Intestinal Metastasis of Choriocarcinoma: A Case Report of a Rare Cause of Gastrointestinal Bleeding
Kevin Winston, Edo Rezaprasga, Syahidatul Wafa

TL;DR
A rare case of choriocarcinoma metastasizing to the intestine caused severe gastrointestinal bleeding in a patient with a history of molar pregnancy.
Contribution
This case report highlights the rare occurrence of intestinal metastasis of choriocarcinoma and its diagnostic challenges.
Findings
Choriocarcinoma can metastasize to the small intestine, causing life-threatening bleeding.
Elevated hCG levels and histopathological analysis confirmed the diagnosis of metastatic choriocarcinoma.

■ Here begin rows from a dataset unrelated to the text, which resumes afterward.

import Literature.AnabelianGeometry.AbsoluteAnabelian.AbsTopIII.KummerCuspLaws
import HarnessLib

/-!
# [AbsTopIII] §1 model-interface laws: CONSISTENCY witness (the empty model)

Cell abc-iut, NV-lane style evidence for the interface owner's three successor structures
`NaturalKummerModel ⊆ TowerKummerModel ⊆ DescentKummerModel ⊆ CoherentKummerModel` (`KummerCurveLaws.lean`,
`KummerTowerLaws.lean`, `KummerDescentLaws.lean`, `KummerCuspLaws.lean`, abc-iut-L4-t1): the structures are JOINTLY SATISFIABLE —
witnessed, as for every model interface of the cell (typing policy θ, plan/L4/ASSIGNMENTS.md §2), by the
DEGENERATE model with no curves at all (`Curve := PEmpty`; every law is vacuous; `degSign := 1`).  This is
CONSISTENCY-ONLY evidence (it says nothing about the intended étale-`π₁` model, whose existence is not
asserted anywhere in the tree); its purpose is to certify in the kernel that the ~135 fields carry no
hidden contradiction in their TYPES (e.g. an impossible dependent field).  The first layer
`NaturalKummerModel.nonempty_degenerate` is abc-iut-w5-d243's `KummerCurveLawsNonVacuity.lean` (not
restated here).  Theorems only, no definition.
HONEST FRAMING: nothing here bears on [IUTchIII] Cor. 3.12. [cite: MochizukiAbsTopIII2015, Thm 1.9 p.37]
-/

noncomputable section

namespace Literature.AnabelianGeometry.AbsoluteAnabelian.AbsTopIII

universe u

/-- **The empty model**: `CoherentKummerModel` (hence `DescentKummerModel`, `TowerKummerModel`, `NaturalKummerModel`,
`IntrinsicKummerModel`, `DivisorCurveModel`, `CurveModel`) is inhabited by the model with no curves —
CONSISTENCY-ONLY witness (every per-curve law is vacuous). [cite: MochizukiAbsTopIII2015, Thm 1.9 p.37] -/
theorem nonempty_coherentKummerModel : Nonempty CoherentKummerModel.{u} :=
  ⟨{
      Curve := PEmpty.{u + 2}
      base := by intro U; exact nomatch U
      instField := by intro U; exact nomatch U
      instCharZero := by intro U; exact nomatch U
      ext := by intro U; exact nomatch U
      galIso := by intro U; exact nomatch U
      cusps := by intro U; exact nomatch U
      IsProper := by intro U; exact nomatch U
      IsScheme := by intro U; exact nomatch U
      genus := by intro U; exact nomatch U
      FunctionField := by intro U; exact nomatch U
      instFunctionField := by intro U; exact nomatch U
      instAlgebra := by intro U; exact nomatch U
      Point := by intro U; exact nomatch U
      decomp := by intro U; exact nomatch U
      IsNFCurve := by intro U; exact nomatch U
      IsNFPoint := by intro U; exact nomatch U
      IsNFRational := by intro U; exact nomatch U
      IsNFConstant := by intro U; exact nomatch U
      NFFunctionField := by intro U; exact nomatch U
      instNFFunctionField := by intro U; exact nomatch U
      IsStrictlyBelyiType := by intro U; exact nomatch U
      IsCofiniteOpen := by intro U; exact nomatch U
      res := by intro U; exact nomatch U
      IsRationalPt := by intro U; exact nomatch U
      ptSection := by intro U; exact nomatch U
      ptSection_range := by intro U; exact nomatch U
      ord := by intro U; exact nomatch U
      kummerMap := by intro U; exact nomatch U
      res_comp := by intro U; exact nomatch U
      fieldRes := by intro U; exact nomatch U
      baseRes := by intro U; exact nomatch U
      fieldRes_algebraMap := by intro U; exact nomatch U
      fieldRes_comp := by intro U; exact nomatch U
      ptRes := by intro U; exact nomatch U
      ptRes_comp := by intro U; exact nomatch U
      ord_ptRes := by intro U; exact nomatch U
      decomp_ptRes := by intro U; exact nomatch U
      isRationalPt_ptRes := by intro U; exact nomatch U
      cuspPt := by intro U; exact nomatch U
      cuspPt_inj := by intro U; exact nomatch U
      cuspPt_ne_ptRes := by intro U; exact nomatch U
      exists_ptRes_or_cuspPt := by intro U; exact nomatch U
      cuspPt_isSome := by intro U; exact nomatch U
      decomp_cuspPt := by intro U; exact nomatch U
      decomp_cuspPt_none := by intro U; exact nomatch U
      isRational_cuspPt_iff := by intro U; exact nomatch U
      isScheme_of_isCofiniteOpen := by intro U; exact nomatch U
      genus_eq_of_isCofiniteOpen := by intro U; exact nomatch U
      exists_open_removing := by intro U; exact nomatch U
      exists_open_between := by intro U; exact nomatch U
      isNFCurve_of_isCofiniteOpen := by intro U; exact nomatch U
      isNFPoint_ptRes := by intro U; exact nomatch U
      isNFRational_fieldRes := by intro U; exact nomatch U
      isNFConstant_baseRes := by intro U; exact nomatch U
      ord_const := by intro U; exact nomatch U
      isNFConstant_iff := by intro U; exact nomatch U
      kummer_natural := by intro U; exact nomatch U
      degSign := 1
      kummer_degree := by intro U; exact nomatch U
      point_eq_of_decomp_conj := by intro U; exact nomatch U
      evalAt := by intro U; exact nomatch U
      evalAt_const := by intro U; exact nomatch U
      kummerRes_decomp_evalAt := by intro U; exact nomatch U
      kummerRes_decomp_const_eq_zero_iff := by intro U; exact nomatch U
      IsBaseChangeOf := by intro U; exact nomatch U
      bc := by intro U; exact nomatch U
      isBaseChange_bc := by intro U; exact nomatch U
      isOpenInjective_bc := by intro U; exact nomatch U
      isBaseChangeOf_refl := by intro U; exact nomatch U
      isBaseChangeOf_trans := by intro U; exact nomatch U
      bc_refl := by intro U; exact nomatch U
      bc_comp := by intro U; exact nomatch U
      bcBase := by intro U; exact nomatch U
      finite_bcBase := by intro U; exact nomatch U
      bcField := by intro U; exact nomatch U
      bcField_algebraMap := by intro U; exact nomatch U
      bcBase_refl := by intro U; exact nomatch U
      bcField_refl := by intro U; exact nomatch U
      bcBase_comp := by intro U; exact nomatch U
      bcField_comp := by intro U; exact nomatch U
      bcEmb := by intro U; exact nomatch U
      bcEmb_comp_bcBase := by intro U; exact nomatch U
      bcEmb_comp_bcBase' := by intro U; exact nomatch U
      bcEmb_refl := by intro U; exact nomatch U
      exists_baseChange := by intro U; exact nomatch U
      isBaseChangeOf_of_range_subset := by intro U; exact nomatch U
      bcPt := by intro U; exact nomatch U
      bcPt_surjective := by intro U; exact nomatch U
      bcPt_refl := by intro U; exact nomatch U
      bcPt_comp := by intro U; exact nomatch U
      ord_bcPt := by intro U; exact nomatch U
      decomp_bcPt := by intro U; exact nomatch U
      isRationalPt_of_bcPt := by intro U; exact nomatch U
      isNFPoint_bcPt := by intro U; exact nomatch U
      exists_cusp_bc := by intro U; exact nomatch U
      isRational_cusp_bc := by intro U; exact nomatch U
      isScheme_bc := by intro U; exact nomatch U
      isProper_bc := by intro U; exact nomatch U
      genus_bc := by intro U; exact nomatch U
      isNFCurve_bc := by intro U; exact nomatch U
      isNFRational_bcField := by intro U; exact nomatch U
      isNFConstant_bcBase := by intro U; exact nomatch U
      isNFConstant_iff_mem_kbarNF := by intro U; exact nomatch U
      bc_res_comm := by intro U; exact nomatch U
      bcField_fieldRes := by intro U; exact nomatch U
      bcBase_baseRes := by intro U; exact nomatch U
      exists_bc_open := by intro U; exact nomatch U
      bcPt_ptRes := by intro U; exact nomatch U
      kummer_bc := by intro U; exact nomatch U
      geomField := by intro U; exact nomatch U
      instGeomField := by intro U; exact nomatch U
      toGeom := by intro U; exact nomatch U
      toGeom_comp_bcField := by intro U; exact nomatch U
      geomBase := by intro U; exact nomatch U
      toGeom_algebraMap := by intro U; exact nomatch U
      geom_exhaust := by intro U; exact nomatch U
      nfToGeom := by intro U; exact nomatch U
      nfAlgebra := by intro U; exact nomatch U
      nfToGeom_algebraMap := by intro U; exact nomatch U
      isNFRational_iff_mem_range := by intro U; exact nomatch U
      nf_isAlgFunctionField := by intro U; exact nomatch U
      nf_genus := by intro U; exact nomatch U
      nfPlace := by intro U; exact nomatch U
      nfPlace_bcPt := by intro U; exact nomatch U
      exists_common_of_nfPlace_eq := by intro U; exact nomatch U
      nfPlace_surjective := by intro U; exact nomatch U
      ord_nfPlace := by intro U; exact nomatch U
      mem_unitsWithValueOne_nfPlace_iff := by intro U; exact nomatch U
      cuspRes := by intro U; exact nomatch U
      decomp_cuspRes := by intro U; exact nomatch U
      exists_cuspRes_eq := by intro U; exact nomatch U
      cuspPt_comp_some := by intro U; exact nomatch U
      cuspPt_comp_none := by intro U; exact nomatch U
      decomp_inf_geom := by intro U; exact nomatch U
    }⟩

/-- Hence the intermediate successor structures are inhabited too (CONSISTENCY-ONLY).
[cite: MochizukiAbsTopIII2015, Thm 1.9 p.37] -/
theorem nonempty_descentKummerModel : Nonempty DescentKummerModel.{u} :=
  ⟨(Classical.choice nonempty_coherentKummerModel).toDescentKummerModel⟩

/-- (CONSISTENCY-ONLY.) [cite: MochizukiAbsTopIII2015, Thm 1.9 p.37] -/
theorem nonempty_towerKummerModel : Nonempty TowerKummerModel.{u} :=
  ⟨(Classical.choice nonempty_coherentKummerModel).toTowerKummerModel⟩

end Literature.AnabelianGeometry.AbsoluteAnabelian.AbsTopIII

Atypical metastases can complicate diagnosis and lead to severe complications despite treatable primary disease.
Abstract
Choriocarcinoma is widely known as an aggressive gestational trophoblastic disease characterized by rapid proliferation and early hematogenous spread. Gastrointestinal metastases, particularly to the small intestine, are rare but can lead to life-threatening complications such as ulceration, perforation, and massive bleeding. This case report describes intestinal metastasis of choriocarcinoma in a 30-year-old patient presenting with chronic hematochezia, progressive pallor, unintentional weight loss over three months, and left lower abdominal pain. Previously, the patient had a molar pregnancy, which was removed via dilation and curettage procedure, but no subsequent follow-up and examinations were conducted post-operation. Physical examination revealed conjunctival pallor and a palpable mass in the left lower quadrant, with rectal examination confirming active bleeding. Chest X-ray…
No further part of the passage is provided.